[Source data]
┌──

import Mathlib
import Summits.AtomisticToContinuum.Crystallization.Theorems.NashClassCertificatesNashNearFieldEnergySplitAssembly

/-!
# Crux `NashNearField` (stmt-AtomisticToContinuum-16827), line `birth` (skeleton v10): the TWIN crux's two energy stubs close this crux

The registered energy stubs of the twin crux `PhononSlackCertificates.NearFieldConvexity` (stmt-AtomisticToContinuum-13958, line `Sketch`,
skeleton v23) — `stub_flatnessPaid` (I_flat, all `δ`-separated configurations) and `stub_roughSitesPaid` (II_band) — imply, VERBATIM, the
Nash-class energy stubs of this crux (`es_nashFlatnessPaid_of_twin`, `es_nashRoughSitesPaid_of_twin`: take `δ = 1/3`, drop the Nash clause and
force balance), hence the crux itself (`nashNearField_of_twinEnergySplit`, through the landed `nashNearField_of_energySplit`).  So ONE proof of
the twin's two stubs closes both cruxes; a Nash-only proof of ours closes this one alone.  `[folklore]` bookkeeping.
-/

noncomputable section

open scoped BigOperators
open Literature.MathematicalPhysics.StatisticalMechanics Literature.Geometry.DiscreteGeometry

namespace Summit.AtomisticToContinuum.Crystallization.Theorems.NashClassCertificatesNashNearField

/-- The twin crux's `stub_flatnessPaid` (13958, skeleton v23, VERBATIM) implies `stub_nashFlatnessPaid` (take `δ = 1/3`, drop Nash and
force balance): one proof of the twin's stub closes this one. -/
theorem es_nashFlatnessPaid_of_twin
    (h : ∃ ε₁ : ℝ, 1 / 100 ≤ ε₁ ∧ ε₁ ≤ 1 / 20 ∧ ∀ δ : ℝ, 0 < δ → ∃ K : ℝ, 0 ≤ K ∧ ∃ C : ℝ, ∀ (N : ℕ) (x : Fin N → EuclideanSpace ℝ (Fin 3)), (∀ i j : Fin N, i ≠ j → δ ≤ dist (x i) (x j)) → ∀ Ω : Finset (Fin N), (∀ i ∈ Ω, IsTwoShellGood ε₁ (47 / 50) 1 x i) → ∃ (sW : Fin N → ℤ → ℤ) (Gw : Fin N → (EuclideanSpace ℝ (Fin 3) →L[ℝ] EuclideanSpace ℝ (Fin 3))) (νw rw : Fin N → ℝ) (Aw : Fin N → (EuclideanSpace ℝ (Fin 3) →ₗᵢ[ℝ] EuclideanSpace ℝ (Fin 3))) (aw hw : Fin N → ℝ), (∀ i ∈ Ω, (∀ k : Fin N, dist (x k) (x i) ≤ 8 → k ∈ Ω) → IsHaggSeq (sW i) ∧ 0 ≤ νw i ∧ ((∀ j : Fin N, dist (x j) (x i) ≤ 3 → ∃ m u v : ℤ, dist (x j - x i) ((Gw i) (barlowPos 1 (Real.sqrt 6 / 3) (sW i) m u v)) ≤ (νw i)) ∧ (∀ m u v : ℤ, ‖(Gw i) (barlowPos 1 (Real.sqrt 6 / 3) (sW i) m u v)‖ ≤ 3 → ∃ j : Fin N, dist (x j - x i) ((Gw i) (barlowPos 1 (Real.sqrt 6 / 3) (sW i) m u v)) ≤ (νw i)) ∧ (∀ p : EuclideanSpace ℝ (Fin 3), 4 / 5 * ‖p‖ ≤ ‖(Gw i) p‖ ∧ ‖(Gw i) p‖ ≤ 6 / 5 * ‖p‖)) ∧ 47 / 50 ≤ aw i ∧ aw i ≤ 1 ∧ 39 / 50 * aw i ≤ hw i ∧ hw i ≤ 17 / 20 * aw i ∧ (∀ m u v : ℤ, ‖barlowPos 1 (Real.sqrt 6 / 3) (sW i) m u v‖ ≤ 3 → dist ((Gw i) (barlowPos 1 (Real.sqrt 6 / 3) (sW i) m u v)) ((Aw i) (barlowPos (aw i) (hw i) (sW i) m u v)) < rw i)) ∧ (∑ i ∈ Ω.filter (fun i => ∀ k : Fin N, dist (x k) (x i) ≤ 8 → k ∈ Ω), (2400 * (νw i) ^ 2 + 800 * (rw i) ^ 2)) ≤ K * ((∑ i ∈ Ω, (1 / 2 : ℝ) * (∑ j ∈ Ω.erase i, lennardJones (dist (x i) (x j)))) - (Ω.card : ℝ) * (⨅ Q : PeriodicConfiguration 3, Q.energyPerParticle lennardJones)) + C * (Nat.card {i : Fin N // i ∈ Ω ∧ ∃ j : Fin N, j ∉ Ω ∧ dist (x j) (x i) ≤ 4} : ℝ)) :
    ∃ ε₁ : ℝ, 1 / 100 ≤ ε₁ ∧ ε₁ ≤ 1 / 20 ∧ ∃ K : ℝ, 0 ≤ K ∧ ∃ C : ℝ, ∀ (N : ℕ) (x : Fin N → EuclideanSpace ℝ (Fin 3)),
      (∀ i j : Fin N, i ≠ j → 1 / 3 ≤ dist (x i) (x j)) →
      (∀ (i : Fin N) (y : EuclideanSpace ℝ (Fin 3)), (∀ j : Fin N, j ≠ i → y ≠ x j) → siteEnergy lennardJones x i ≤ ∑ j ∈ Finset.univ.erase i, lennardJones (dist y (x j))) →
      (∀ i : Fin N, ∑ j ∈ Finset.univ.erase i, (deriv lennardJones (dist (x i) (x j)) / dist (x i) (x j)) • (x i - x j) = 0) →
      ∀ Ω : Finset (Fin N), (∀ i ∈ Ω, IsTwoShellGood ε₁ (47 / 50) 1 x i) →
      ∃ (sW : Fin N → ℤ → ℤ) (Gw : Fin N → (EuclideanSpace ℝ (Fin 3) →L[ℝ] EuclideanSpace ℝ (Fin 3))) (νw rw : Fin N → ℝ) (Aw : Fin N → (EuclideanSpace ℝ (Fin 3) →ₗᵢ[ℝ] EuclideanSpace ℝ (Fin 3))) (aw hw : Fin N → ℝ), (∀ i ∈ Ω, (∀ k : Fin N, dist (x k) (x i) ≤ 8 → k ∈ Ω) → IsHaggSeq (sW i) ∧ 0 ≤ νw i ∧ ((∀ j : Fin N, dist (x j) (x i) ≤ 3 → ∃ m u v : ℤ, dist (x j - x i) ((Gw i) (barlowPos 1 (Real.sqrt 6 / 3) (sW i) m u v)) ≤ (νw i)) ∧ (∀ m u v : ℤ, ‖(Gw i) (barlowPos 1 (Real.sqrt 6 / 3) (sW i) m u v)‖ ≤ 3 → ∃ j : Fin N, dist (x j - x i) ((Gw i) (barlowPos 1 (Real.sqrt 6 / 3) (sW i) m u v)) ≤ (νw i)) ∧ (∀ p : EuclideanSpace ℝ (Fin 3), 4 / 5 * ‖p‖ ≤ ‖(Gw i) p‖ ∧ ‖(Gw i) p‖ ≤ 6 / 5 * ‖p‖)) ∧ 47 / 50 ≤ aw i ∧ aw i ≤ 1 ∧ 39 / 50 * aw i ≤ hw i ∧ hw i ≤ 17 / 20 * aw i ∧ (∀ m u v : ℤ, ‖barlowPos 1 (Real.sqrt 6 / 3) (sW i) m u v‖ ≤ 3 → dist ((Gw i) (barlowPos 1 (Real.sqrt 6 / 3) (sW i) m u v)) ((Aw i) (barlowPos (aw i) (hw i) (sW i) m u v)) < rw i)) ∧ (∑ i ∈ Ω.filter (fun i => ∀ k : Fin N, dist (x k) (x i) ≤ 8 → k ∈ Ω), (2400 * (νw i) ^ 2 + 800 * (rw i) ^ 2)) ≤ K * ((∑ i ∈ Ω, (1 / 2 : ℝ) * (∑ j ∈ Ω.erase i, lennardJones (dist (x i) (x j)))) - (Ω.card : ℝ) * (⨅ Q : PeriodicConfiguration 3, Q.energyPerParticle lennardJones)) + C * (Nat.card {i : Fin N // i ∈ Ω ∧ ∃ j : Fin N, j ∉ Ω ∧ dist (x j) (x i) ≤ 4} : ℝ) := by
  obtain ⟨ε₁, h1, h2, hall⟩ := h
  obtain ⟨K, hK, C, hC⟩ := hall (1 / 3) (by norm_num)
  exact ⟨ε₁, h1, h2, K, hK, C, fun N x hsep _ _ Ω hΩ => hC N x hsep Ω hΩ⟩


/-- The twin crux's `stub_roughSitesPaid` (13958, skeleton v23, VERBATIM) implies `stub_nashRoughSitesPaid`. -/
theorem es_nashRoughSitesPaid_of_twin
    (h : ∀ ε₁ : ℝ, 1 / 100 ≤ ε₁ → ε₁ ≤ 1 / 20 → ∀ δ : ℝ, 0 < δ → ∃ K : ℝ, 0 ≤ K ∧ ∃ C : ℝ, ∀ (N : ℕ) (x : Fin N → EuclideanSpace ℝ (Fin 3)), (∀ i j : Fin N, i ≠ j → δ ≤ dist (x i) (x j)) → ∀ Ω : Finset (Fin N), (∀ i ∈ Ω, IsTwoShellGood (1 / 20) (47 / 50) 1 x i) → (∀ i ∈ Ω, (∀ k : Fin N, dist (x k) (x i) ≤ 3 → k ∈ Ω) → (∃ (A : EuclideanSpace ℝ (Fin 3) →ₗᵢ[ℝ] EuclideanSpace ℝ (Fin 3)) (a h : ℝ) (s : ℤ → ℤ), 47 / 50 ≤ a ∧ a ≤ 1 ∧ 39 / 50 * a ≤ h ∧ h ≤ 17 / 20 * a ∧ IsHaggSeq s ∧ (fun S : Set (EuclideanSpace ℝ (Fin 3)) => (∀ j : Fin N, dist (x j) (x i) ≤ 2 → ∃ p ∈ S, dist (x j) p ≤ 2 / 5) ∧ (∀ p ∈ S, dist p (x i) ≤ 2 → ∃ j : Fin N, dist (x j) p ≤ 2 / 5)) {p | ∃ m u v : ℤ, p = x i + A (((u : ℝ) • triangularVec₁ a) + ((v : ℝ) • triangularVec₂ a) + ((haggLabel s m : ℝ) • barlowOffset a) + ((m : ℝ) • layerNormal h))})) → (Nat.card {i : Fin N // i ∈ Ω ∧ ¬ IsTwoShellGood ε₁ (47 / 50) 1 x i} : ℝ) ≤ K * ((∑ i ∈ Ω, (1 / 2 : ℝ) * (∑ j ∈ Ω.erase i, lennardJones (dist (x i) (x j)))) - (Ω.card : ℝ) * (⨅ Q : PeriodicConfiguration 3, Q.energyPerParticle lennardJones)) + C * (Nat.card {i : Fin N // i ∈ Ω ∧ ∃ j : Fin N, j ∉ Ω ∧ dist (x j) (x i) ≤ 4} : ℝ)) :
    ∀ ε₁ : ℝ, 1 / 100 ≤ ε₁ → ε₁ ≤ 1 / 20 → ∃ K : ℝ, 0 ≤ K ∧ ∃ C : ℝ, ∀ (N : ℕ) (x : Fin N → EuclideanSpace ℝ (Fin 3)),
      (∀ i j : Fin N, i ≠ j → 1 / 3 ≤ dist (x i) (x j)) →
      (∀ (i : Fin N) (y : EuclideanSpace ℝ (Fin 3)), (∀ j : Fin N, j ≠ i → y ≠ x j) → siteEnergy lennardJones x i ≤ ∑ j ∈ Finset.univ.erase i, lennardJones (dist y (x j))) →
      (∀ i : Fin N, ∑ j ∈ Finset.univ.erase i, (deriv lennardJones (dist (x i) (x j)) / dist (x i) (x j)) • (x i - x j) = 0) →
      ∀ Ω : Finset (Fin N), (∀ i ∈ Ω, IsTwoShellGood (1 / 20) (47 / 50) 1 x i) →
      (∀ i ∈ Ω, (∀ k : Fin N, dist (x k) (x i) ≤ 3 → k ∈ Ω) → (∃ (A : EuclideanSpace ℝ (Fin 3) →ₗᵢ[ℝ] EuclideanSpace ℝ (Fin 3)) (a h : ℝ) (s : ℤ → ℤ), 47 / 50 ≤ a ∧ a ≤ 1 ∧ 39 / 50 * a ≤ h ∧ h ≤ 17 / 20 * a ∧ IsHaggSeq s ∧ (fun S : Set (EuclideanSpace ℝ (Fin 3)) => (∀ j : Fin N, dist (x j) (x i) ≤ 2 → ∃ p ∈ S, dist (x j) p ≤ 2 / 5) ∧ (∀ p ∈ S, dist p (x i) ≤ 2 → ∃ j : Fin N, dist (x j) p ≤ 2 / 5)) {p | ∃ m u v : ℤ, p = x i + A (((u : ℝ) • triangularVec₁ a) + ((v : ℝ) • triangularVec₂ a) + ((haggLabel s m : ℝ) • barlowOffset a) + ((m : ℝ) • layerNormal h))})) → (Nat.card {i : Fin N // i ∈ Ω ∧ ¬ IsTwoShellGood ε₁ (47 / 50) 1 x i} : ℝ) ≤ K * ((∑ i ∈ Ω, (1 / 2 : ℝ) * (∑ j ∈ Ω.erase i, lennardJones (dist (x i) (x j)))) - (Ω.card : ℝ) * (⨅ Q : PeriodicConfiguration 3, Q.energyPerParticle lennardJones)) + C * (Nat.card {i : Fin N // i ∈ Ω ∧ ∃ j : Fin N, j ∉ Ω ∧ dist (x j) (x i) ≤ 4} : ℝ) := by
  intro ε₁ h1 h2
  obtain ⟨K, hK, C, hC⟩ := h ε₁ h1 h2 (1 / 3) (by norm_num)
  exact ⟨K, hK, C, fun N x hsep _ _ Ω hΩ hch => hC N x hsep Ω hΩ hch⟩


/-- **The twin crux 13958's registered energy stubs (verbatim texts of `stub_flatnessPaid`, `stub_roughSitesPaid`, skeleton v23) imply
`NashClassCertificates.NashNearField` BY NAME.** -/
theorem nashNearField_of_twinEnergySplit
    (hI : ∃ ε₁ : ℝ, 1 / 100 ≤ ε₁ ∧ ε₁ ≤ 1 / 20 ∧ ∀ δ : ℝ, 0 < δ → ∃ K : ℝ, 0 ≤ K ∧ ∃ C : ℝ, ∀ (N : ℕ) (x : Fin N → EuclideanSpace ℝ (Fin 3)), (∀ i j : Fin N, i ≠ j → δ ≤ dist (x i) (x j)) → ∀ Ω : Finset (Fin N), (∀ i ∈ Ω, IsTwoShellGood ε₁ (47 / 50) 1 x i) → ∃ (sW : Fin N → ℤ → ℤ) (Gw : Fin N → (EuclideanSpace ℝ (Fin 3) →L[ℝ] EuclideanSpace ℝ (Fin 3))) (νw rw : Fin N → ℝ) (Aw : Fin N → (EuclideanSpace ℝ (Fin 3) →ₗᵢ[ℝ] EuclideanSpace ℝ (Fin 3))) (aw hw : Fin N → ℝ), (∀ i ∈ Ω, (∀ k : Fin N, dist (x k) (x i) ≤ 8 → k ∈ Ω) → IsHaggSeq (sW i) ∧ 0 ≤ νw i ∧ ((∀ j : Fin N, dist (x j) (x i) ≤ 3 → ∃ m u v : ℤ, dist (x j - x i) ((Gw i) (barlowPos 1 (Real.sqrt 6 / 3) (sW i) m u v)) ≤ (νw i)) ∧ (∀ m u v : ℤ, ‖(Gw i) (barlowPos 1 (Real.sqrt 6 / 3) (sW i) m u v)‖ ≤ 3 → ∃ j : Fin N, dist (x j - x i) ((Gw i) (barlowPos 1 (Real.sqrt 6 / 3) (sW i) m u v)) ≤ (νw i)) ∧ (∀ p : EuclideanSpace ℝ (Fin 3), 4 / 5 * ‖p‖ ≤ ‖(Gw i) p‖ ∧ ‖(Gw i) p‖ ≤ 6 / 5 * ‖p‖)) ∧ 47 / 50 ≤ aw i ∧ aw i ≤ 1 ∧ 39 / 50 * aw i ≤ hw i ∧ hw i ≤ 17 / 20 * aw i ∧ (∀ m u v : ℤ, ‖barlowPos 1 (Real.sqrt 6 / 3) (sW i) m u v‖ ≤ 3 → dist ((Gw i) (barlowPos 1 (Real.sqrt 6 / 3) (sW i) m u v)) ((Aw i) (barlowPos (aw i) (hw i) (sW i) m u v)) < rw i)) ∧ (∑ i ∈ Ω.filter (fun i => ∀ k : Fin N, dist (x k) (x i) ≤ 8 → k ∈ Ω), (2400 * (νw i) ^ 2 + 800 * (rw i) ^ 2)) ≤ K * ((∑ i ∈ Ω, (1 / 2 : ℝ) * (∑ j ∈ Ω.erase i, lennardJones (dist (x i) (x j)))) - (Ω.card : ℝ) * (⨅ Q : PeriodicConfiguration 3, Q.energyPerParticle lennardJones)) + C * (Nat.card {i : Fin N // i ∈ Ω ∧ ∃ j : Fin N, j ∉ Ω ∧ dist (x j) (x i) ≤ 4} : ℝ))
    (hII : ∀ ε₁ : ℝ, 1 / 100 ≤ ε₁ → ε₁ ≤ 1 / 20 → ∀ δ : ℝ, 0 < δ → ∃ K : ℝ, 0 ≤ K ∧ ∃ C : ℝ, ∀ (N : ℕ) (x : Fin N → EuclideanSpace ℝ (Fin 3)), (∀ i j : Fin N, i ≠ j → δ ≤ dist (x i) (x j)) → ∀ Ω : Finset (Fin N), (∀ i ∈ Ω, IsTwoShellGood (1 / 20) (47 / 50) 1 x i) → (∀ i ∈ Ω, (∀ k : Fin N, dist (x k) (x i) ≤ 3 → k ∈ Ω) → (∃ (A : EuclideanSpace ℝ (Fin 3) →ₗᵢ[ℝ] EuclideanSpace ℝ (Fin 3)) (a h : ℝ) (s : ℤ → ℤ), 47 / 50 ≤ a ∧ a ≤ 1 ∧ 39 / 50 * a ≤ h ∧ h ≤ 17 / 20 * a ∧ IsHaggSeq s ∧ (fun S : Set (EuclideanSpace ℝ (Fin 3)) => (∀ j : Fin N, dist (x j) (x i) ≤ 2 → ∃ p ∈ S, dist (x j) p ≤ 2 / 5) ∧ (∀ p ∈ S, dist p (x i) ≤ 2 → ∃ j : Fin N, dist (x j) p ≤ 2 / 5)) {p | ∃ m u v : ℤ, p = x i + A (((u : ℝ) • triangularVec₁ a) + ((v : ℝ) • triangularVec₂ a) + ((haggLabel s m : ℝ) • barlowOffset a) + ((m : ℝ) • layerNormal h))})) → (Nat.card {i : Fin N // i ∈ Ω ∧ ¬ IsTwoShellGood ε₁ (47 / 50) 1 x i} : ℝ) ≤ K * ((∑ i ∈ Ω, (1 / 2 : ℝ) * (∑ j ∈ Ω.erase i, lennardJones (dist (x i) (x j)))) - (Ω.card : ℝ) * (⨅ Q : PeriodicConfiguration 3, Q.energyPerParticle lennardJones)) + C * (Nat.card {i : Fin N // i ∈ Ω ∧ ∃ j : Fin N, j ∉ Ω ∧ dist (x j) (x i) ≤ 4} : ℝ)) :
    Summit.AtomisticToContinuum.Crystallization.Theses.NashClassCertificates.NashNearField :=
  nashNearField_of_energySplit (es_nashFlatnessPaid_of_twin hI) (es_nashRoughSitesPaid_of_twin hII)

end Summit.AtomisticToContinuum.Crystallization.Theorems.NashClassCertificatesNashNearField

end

└──

Task goal: Each line of the data that holds "hall" should be reported.

Task answer:
  obtain ⟨ε₁, h1, h2, hall⟩ := h
  obtain ⟨K, hK, C, hC⟩ := hall (1 / 3) (by norm_num)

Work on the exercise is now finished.